Collected data entries:
/-- **Semialgebraicity of the running minimum** `z = (y, t) ↦ min_{s ∈ [t, T y]} F(y, s)` on
`{(y,t) : y ∈ S, lo y ≤ t ≤ T y}`, for `F` semialgebraic in `(y, s)` (everywhere) and continuous
along the fibre segments. [cite: Pawlucki2024, Prop. 2.5 (proof, Part I)] -/
theorem isSemialgebraicFunOn_paramMin {S : Set (Fin m → ℝ)}
    {F : (Fin m → ℝ) → ℝ → ℝ} {lo T : (Fin m → ℝ) → ℝ}
    (hlo : IsSemialgebraicFunOn ℝ S lo) (hT : IsSemialgebraicFunOn ℝ S T)
    (hF : IsSemialgebraicFunOn ℝ univ (fun z : Fin (m + 1) → ℝ => F (Fin.init z) (z (Fin.last m))))
    (hFc : ∀ y ∈ S, ContinuousOn (F y) (Icc (lo y) (T y))) :
    IsSemialgebraicFunOn ℝ {z : Fin (m + 1) → ℝ | Fin.init z ∈ S ∧ lo (Fin.init z) ≤ z (Fin.last m) ∧
      z (Fin.last m) ≤ T (Fin.init z)} (fun z => paramMin F T (Fin.init z) (z (Fin.last m))) := by
  classical
  set R : Set (Fin (m + 1) → ℝ) := {z | Fin.init z ∈ S ∧ lo (Fin.init z) ≤ z (Fin.last m) ∧
    z (Fin.last m) ≤ T (Fin.init z)} with hR_def
  have hR : IsSemialgebraic ℝ R := by
    have h1 := IsSemialgebraicFunOn.isSemialgebraic_setOf_ge tarski_seidenberg_real_holds hlo
    have h2 := IsSemialgebraicFunOn.isSemialgebraic_setOf_le tarski_seidenberg_real_holds hT
    convert h1.inter h2 using 1
    ext z; simp only [hR_def, mem_setOf_eq, mem_inter_iff]; tauto
  -- graph and closed hypograph of `F̂ (y, s) = F y s`, and hypograph of `T`
  have hΓF : IsSemialgebraic ℝ {u : Fin (m + 1 + 1) → ℝ |
      u (Fin.last (m + 1)) = F (Fin.init (Fin.init u)) (Fin.init u (Fin.last m))} := by
    have h := isSemialgebraicFunOn_iff.mp hF
    convert h using 1
    ext u; simp
  have hHF : IsSemialgebraic ℝ {u : Fin (m + 1 + 1) → ℝ |
      u (Fin.last (m + 1)) ≤ F (Fin.init (Fin.init u)) (Fin.init u (Fin.last m))} := by
    have h := IsSemialgebraicFunOn.isSemialgebraic_setOf_le tarski_seidenberg_real_holds hF
    convert h using 1
    ext u; simp
  have hHT : IsSemialgebraic ℝ {u : Fin (m + 1) → ℝ | Fin.init u ∈ S ∧ u (Fin.last m) ≤ T (Fin.init u)} :=
    IsSemialgebraicFunOn.isSemialgebraic_setOf_le tarski_seidenberg_real_holds hT
  -- reindexed versions inside `w = (y, t, r, s)`
  have hT' : IsSemialgebraic ℝ {w : Fin (m + 1 + 1 + 1) → ℝ |
      Fin.init (Fin.init (Fin.init w)) ∈ S ∧ w (Fin.last (m + 1 + 1)) ≤ T (Fin.init (Fin.init (Fin.init w)))} := by
    have h := hHT.preimage_comp (pmσT m)
    convert h using 1
    ext w
    simp only [mem_setOf_eq, mem_preimage, comp_pmσT, Fin.init_snoc, Fin.snoc_last]
  have hF' : IsSemialgebraic ℝ {w : Fin (m + 1 + 1 + 1) → ℝ |
      w (Fin.castSucc (Fin.last (m + 1))) = F (Fin.init (Fin.init (Fin.init w))) (w (Fin.last (m + 1 + 1)))} := by
    have h := hΓF.preimage_comp (pmσF m)
    convert h using 1
    ext w
    simp only [mem_setOf_eq, mem_preimage, comp_pmσF, Fin.init_snoc, Fin.snoc_last]
  have hF'' : IsSemialgebraic ℝ {w : Fin (m + 1 + 1 + 1) → ℝ |
      w (Fin.castSucc (Fin.last (m + 1))) ≤ F (Fin.init (Fin.init (Fin.init w))) (w (Fin.last (m + 1 + 1)))} := by
    have h := hHF.preimage_comp (pmσF m)
    convert h using 1
    ext w
    simp only [mem_setOf_eq, mem_preimage, comp_pmσF, Fin.init_snoc, Fin.snoc_last]
  have ht_le_s : IsSemialgebraic ℝ {w : Fin (m + 1 + 1 + 1) → ℝ |
      w (Fin.castSucc (Fin.castSucc (Fin.last m))) ≤ w (Fin.last (m + 1 + 1))} :=
    sa_le (n := m + 1 + 1 + 1) _ _
  -- (A) the minimum is attained: ∃ s, t ≤ s ∧ (y ∈ S ∧ s ≤ T y) ∧ F y s = r
  have hA : IsSemialgebraic ℝ {q : Fin (m + 1 + 1) → ℝ | ∃ s : ℝ,
      Fin.init q (Fin.last m) ≤ s ∧ (Fin.init (Fin.init q) ∈ S ∧ s ≤ T (Fin.init (Fin.init q))) ∧
        q (Fin.last (m + 1)) = F (Fin.init (Fin.init q)) s} := by
    refine sa_exists (n := m + 1 + 1) (P := fun q s =>
      Fin.init q (Fin.last m) ≤ s ∧ (Fin.init (Fin.init q) ∈ S ∧ s ≤ T (Fin.init (Fin.init q))) ∧
        q (Fin.last (m + 1)) = F (Fin.init (Fin.init q)) s) ?_
    exact ht_le_s.inter (hT'.inter hF')
  -- (B) the minimum is a lower bound: ∀ s, t ≤ s → (y ∈ S ∧ s ≤ T y) → r ≤ F y s
  have hB : IsSemialgebraic ℝ {q : Fin (m + 1 + 1) → ℝ | ∀ s : ℝ,
      Fin.init q (Fin.last m) ≤ s → (Fin.init (Fin.init q) ∈ S ∧ s ≤ T (Fin.init (Fin.init q))) →
        q (Fin.last (m + 1)) ≤ F (Fin.init (Fin.init q)) s} := by
    refine sa_forall (n := m + 1 + 1) (P := fun q s =>
      Fin.init q (Fin.last m) ≤ s → (Fin.init (Fin.init q) ∈ S ∧ s ≤ T (Fin.init (Fin.init q))) →
        q (Fin.last (m + 1)) ≤ F (Fin.init (Fin.init q)) s) ?_
    exact sa_imp ht_le_s (sa_imp hT' hF'')
  rw [isSemialgebraicFunOn_iff]
  convert hR.setOf_init_mem.inter (hA.inter hB) using 1
  ext q
  simp only [mem_setOf_eq, mem_inter_iff]
  constructor
  · rintro ⟨hqR, hq⟩
    have hyS : Fin.init (Fin.init q) ∈ S := hqR.1
    have ht : Fin.init q (Fin.last m) ≤ T (Fin.init (Fin.init q)) := hqR.2.2
    have hc : ContinuousOn (F (Fin.init (Fin.init q))) (Icc (Fin.init q (Fin.last m)) (T (Fin.init (Fin.init q)))) :=
      (hFc _ hyS).mono (Icc_subset_Icc_left hqR.2.1)
    obtain ⟨⟨s, hs, hsF⟩, hlow⟩ := (paramMin_eq_iff hc ht).1 hq
    refine ⟨hqR, ⟨s, hs.1, ⟨hyS, hs.2⟩, hsF.symm⟩, fun s h1 h2 => hlow s ⟨h1, h2.2⟩⟩
  · rintro ⟨hqR, ⟨s, hs1, ⟨hyS, hs2⟩, hsF⟩, hlow⟩
    refine ⟨hqR, ?_⟩
    have ht : Fin.init q (Fin.last m) ≤ T (Fin.init (Fin.init q)) := hqR.2.2
    have hc : ContinuousOn (F (Fin.init (Fin.init q))) (Icc (Fin.init q (Fin.last m)) (T (Fin.init (Fin.init q)))) :=
      (hFc _ hyS).mono (Icc_subset_Icc_left hqR.2.1)
    exact (paramMin_eq_iff hc ht).2 ⟨⟨s, ⟨hs1, hs2⟩, hsF.symm⟩, fun s hs => hlow s hs.1 ⟨hyS, hs.2⟩⟩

• **TASK GOAL**
Every line in the data that holds the string "symm" should be copied.

• **RESULT OF THIS TASK**
    refine ⟨hqR, ⟨s, hs.1, ⟨hyS, hs.2⟩, hsF.symm⟩, fun s h1 h2 => hlow s ⟨h1, h2.2⟩⟩
    exact (paramMin_eq_iff hc ht).2 ⟨⟨s, ⟨hs1, hs2⟩, hsF.symm⟩, fun s hs => hlow s hs.1 ⟨hyS, hs.2⟩⟩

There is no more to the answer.